TASK STATEMENT: Beneath this line are the data; copy exactly the part of them that opens with the line containing "and the constant" and closes with the line containing "open Finset Real Filter", and only that part.

++++++++++

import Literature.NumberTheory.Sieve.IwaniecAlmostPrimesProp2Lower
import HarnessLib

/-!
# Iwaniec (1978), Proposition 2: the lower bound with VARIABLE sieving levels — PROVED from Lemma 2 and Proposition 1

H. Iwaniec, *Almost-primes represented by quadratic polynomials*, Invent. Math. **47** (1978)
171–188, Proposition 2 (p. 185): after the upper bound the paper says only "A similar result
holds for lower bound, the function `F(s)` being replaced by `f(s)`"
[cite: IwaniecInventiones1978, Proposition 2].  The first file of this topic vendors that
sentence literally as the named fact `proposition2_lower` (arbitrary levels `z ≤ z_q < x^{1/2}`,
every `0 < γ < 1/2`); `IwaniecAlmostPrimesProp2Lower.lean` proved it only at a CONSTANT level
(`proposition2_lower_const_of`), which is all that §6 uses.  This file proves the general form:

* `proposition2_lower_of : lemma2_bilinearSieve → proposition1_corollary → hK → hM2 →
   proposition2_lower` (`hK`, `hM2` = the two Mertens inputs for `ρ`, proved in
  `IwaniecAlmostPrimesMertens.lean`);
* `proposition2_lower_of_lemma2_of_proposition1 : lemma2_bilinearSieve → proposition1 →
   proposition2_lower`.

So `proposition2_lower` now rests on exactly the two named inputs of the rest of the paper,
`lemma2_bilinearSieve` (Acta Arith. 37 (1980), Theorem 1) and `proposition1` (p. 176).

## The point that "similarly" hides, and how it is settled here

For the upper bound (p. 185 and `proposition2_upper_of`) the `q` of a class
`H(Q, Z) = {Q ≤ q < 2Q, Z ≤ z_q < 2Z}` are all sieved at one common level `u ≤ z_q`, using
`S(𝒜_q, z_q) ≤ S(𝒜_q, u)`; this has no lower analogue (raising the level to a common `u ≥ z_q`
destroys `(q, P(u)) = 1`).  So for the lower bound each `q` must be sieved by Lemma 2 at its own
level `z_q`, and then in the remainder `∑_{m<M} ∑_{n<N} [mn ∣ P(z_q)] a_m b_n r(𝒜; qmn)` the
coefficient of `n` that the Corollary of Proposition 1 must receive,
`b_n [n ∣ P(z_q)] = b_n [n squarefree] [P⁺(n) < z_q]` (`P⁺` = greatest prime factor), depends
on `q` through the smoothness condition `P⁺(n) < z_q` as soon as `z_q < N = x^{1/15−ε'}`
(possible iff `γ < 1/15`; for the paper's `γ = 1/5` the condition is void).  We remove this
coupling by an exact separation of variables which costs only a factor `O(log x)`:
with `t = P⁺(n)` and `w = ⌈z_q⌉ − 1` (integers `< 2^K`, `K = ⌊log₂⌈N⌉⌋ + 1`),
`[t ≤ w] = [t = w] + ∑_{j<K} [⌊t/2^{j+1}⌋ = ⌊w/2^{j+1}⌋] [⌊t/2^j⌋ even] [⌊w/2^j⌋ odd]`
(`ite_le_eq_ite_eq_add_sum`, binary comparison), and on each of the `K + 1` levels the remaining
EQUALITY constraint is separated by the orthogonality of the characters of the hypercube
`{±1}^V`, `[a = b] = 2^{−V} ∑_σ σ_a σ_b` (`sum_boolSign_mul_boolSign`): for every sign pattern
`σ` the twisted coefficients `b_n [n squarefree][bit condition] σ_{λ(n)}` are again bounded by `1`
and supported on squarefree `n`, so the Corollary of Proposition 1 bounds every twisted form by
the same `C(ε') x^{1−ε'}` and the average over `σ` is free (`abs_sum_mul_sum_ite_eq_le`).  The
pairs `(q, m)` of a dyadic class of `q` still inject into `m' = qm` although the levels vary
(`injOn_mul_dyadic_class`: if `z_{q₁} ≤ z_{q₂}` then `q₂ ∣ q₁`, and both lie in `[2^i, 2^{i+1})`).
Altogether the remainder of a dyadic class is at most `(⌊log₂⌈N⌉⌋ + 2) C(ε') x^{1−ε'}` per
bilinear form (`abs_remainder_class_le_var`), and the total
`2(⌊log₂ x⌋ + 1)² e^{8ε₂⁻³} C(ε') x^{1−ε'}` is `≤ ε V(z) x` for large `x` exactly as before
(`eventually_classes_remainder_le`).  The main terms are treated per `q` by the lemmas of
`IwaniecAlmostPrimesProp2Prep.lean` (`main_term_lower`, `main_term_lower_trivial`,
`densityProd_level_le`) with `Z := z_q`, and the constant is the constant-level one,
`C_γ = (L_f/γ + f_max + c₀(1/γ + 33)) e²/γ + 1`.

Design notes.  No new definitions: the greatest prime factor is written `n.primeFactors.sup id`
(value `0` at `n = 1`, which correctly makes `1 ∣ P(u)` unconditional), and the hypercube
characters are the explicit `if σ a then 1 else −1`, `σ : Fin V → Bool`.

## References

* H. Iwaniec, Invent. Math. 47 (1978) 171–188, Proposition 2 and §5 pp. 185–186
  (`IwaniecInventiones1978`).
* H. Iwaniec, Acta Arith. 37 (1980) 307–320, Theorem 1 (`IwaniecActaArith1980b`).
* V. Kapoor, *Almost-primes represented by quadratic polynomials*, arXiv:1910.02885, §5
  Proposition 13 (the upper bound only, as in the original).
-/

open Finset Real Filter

++++++++++

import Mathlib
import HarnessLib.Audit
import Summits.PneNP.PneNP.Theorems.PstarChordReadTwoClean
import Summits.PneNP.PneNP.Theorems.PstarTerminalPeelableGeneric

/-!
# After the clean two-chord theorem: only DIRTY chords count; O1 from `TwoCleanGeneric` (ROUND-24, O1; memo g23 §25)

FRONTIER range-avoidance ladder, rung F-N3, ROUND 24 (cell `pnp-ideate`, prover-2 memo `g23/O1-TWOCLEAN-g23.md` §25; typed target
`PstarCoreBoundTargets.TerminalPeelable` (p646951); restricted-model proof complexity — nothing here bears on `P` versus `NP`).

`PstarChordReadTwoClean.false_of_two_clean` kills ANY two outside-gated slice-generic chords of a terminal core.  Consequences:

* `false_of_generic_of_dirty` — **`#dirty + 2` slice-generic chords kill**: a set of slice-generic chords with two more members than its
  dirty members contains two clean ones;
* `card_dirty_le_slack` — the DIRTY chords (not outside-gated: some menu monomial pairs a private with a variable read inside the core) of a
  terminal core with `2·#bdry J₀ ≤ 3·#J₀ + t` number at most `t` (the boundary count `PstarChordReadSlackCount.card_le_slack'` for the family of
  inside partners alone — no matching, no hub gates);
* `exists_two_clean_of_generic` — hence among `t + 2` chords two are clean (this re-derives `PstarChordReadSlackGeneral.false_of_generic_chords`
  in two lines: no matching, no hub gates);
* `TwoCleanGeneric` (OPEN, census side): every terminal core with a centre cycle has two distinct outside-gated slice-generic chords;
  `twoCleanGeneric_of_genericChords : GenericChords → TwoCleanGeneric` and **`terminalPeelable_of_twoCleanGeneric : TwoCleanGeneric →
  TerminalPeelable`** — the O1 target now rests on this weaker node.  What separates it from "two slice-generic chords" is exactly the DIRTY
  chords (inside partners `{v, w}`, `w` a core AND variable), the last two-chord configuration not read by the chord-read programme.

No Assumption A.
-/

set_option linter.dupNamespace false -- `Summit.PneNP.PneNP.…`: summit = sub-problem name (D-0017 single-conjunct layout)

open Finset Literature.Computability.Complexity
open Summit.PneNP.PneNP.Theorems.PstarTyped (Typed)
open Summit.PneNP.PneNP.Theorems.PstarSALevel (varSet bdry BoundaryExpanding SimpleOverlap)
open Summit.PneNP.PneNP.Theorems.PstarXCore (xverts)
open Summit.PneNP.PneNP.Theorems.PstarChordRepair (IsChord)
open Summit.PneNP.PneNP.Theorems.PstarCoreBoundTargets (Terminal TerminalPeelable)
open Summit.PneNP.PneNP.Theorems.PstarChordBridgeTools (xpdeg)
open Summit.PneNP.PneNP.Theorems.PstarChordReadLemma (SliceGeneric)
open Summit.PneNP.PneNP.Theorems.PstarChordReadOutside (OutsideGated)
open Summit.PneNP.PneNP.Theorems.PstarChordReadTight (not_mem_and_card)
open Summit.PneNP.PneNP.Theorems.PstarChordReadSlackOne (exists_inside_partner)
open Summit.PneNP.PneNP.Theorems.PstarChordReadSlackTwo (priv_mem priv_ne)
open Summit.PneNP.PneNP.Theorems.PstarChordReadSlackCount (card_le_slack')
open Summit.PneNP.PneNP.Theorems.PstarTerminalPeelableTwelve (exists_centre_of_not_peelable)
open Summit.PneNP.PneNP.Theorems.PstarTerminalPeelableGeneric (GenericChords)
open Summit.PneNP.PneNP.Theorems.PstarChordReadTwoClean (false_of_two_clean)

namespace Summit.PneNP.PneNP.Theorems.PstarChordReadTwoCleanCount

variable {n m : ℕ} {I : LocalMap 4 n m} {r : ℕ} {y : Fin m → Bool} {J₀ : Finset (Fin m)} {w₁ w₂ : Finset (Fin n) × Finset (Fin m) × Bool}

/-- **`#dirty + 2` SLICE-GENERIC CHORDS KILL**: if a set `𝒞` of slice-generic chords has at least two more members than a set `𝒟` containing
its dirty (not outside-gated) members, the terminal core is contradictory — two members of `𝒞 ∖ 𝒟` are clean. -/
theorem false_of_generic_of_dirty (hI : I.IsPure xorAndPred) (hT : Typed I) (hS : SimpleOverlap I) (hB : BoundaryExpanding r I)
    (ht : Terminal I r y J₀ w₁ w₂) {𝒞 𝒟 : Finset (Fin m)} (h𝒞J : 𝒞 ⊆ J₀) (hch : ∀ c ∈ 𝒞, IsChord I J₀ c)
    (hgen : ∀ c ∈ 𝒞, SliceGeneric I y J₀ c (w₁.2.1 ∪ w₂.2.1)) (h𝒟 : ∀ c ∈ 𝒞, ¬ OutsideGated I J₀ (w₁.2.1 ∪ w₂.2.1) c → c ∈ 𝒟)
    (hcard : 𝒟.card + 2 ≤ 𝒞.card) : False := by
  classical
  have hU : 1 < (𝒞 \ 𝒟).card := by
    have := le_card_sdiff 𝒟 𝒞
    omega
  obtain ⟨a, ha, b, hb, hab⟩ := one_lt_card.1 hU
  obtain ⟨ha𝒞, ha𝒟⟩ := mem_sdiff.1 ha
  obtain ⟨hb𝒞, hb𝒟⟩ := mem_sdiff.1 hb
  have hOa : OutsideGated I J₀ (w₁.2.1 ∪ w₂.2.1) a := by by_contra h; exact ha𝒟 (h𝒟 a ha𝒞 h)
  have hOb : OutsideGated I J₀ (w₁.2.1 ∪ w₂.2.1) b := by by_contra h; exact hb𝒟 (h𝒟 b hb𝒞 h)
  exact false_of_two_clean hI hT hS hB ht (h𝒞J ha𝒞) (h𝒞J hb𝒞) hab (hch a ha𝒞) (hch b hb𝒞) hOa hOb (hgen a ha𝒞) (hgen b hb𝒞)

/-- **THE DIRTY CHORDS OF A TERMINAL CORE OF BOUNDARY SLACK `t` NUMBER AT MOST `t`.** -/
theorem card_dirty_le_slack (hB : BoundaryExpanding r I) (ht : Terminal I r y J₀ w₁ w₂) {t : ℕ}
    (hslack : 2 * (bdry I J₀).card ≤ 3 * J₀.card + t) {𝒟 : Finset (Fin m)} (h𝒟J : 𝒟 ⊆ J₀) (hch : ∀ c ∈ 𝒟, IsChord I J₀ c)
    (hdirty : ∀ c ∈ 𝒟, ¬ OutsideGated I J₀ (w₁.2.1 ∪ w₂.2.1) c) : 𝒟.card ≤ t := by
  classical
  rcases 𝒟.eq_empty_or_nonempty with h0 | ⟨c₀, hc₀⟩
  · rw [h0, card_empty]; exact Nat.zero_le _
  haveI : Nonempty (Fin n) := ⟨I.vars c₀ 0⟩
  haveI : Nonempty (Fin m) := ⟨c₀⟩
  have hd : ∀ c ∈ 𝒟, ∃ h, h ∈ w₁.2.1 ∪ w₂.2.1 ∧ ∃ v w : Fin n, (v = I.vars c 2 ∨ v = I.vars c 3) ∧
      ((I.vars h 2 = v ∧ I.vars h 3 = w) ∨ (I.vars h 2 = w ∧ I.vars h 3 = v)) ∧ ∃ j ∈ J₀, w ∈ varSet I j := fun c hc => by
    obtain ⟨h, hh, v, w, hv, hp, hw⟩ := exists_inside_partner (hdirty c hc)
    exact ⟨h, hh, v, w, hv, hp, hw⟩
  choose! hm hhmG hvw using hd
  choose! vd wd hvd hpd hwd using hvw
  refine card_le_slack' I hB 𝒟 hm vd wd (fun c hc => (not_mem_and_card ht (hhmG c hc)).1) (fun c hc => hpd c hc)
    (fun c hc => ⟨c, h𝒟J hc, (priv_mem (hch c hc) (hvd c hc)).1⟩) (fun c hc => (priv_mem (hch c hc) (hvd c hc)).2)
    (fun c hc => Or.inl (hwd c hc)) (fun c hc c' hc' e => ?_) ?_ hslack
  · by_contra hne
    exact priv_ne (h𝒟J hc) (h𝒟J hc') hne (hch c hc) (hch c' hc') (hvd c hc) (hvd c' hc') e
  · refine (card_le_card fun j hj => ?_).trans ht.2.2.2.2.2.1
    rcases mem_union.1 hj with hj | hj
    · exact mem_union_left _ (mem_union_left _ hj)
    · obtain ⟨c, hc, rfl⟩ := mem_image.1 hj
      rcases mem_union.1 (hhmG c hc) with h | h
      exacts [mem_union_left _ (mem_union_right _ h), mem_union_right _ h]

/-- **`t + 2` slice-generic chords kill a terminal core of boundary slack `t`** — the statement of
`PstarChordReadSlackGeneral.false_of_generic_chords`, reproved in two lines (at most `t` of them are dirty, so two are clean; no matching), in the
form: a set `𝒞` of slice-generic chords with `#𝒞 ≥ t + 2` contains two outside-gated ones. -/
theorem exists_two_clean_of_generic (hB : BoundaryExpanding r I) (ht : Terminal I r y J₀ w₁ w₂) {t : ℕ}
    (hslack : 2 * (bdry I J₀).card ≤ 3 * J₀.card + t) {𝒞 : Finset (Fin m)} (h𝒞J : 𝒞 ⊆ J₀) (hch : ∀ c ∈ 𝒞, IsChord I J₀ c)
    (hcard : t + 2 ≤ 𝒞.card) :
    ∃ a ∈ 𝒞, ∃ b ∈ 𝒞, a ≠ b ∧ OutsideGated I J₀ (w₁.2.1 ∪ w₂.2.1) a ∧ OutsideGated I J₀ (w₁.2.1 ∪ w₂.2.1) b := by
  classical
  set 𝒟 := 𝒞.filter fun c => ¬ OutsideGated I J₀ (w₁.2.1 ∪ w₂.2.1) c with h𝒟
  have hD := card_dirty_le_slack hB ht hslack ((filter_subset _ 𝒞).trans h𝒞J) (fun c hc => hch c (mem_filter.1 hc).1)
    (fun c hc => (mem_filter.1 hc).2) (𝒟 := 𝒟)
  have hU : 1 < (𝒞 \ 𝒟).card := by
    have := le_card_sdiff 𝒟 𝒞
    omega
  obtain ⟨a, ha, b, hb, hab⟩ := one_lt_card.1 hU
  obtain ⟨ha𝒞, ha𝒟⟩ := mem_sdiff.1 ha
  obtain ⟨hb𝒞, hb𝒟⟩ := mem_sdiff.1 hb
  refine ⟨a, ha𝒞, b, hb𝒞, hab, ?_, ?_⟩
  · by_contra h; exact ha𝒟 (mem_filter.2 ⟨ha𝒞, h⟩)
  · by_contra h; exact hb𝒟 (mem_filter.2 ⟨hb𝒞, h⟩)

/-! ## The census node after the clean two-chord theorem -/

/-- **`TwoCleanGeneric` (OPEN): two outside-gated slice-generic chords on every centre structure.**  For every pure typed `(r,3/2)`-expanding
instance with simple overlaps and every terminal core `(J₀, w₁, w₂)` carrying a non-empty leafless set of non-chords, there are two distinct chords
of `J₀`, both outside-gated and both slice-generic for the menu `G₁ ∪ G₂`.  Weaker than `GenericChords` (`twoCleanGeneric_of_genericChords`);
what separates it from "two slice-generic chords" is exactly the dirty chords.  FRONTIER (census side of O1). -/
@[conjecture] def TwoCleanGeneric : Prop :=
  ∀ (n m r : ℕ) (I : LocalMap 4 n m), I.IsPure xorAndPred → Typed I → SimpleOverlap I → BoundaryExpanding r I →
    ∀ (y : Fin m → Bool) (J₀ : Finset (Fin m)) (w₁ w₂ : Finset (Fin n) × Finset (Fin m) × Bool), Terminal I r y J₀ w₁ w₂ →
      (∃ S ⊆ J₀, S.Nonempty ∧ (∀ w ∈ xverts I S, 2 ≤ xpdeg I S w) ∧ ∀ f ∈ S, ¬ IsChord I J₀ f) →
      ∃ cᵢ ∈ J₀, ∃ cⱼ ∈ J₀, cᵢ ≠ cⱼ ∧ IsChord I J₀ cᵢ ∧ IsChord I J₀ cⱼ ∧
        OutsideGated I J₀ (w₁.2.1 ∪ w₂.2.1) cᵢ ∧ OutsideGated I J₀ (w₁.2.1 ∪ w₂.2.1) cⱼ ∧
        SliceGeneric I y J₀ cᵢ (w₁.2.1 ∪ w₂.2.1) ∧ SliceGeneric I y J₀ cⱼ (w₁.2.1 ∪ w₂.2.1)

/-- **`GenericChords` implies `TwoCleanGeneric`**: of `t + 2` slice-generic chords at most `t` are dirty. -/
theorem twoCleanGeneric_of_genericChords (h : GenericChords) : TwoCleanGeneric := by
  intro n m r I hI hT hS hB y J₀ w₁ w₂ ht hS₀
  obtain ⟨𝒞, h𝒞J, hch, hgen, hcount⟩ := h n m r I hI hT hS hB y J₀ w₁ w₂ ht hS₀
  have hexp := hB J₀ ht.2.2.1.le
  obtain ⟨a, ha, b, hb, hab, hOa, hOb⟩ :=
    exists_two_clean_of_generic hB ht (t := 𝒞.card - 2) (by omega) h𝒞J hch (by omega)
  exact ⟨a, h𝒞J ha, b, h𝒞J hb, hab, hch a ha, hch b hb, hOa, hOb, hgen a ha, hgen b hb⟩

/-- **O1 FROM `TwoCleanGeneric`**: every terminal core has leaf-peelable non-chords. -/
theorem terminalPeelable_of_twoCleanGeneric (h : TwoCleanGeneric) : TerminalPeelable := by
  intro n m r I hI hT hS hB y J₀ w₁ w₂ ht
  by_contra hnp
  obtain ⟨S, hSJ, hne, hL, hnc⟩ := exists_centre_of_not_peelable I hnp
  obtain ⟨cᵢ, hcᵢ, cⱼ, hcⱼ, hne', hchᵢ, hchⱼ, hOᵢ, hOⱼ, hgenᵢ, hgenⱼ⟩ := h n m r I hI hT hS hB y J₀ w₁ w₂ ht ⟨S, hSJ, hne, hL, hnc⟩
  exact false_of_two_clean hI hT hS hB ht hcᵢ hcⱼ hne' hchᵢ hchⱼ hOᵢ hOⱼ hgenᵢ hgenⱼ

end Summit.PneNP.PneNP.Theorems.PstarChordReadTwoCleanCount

++++++++++

PROBLEM SOLUTION:
`densityProd_level_le`) with `Z := z_q`, and the constant is the constant-level one,
`C_γ = (L_f/γ + f_max + c₀(1/γ + 33)) e²/γ + 1`.

Design notes.  No new definitions: the greatest prime factor is written `n.primeFactors.sup id`
(value `0` at `n = 1`, which correctly makes `1 ∣ P(u)` unconditional), and the hypercube
characters are the explicit `if σ a then 1 else −1`, `σ : Fin V → Bool`.

## References

* H. Iwaniec, Invent. Math. 47 (1978) 171–188, Proposition 2 and §5 pp. 185–186
  (`IwaniecInventiones1978`).
* H. Iwaniec, Acta Arith. 37 (1980) 307–320, Theorem 1 (`IwaniecActaArith1980b`).
* V. Kapoor, *Almost-primes represented by quadratic polynomials*, arXiv:1910.02885, §5
  Proposition 13 (the upper bound only, as in the original).
-/

open Finset Real Filter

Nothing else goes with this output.